Available data:

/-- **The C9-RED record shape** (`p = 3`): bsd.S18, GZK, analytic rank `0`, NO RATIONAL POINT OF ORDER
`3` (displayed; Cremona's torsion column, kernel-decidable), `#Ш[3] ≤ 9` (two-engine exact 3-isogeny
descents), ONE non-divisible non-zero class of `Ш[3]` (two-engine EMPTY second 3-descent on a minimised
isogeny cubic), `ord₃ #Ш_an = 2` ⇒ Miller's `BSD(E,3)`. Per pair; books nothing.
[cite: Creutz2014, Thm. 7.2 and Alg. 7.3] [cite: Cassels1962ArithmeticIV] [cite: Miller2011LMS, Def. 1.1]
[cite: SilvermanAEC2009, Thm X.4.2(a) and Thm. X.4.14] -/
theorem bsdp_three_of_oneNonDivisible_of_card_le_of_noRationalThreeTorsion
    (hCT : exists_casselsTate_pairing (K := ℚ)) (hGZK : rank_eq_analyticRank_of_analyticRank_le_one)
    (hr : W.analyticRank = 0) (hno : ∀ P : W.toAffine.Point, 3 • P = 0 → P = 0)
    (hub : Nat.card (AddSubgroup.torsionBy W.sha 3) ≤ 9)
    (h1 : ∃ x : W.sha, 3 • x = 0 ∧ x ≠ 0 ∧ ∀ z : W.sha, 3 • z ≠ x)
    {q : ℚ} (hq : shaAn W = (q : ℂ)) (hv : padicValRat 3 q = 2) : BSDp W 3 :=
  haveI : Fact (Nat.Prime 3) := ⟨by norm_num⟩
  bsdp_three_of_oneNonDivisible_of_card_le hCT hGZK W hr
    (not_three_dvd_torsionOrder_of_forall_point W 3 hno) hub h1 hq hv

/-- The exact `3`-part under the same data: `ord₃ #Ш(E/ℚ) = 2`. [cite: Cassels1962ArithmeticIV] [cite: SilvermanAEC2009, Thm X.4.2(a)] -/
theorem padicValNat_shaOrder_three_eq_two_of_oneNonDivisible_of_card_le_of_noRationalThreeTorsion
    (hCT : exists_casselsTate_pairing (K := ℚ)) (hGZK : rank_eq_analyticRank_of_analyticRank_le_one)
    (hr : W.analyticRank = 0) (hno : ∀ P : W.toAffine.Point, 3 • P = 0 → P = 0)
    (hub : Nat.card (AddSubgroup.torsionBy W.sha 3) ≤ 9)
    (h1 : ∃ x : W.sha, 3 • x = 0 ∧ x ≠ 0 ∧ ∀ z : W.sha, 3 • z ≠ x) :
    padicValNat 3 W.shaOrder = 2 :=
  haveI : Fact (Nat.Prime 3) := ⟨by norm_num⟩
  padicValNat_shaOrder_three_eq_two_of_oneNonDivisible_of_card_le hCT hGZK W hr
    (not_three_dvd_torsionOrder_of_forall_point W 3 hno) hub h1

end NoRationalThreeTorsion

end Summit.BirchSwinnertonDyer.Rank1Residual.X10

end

Goal of the exercise: After counting the lines of the records above that hold the word "hGZK", give the total and nothing else.

Answer section: 4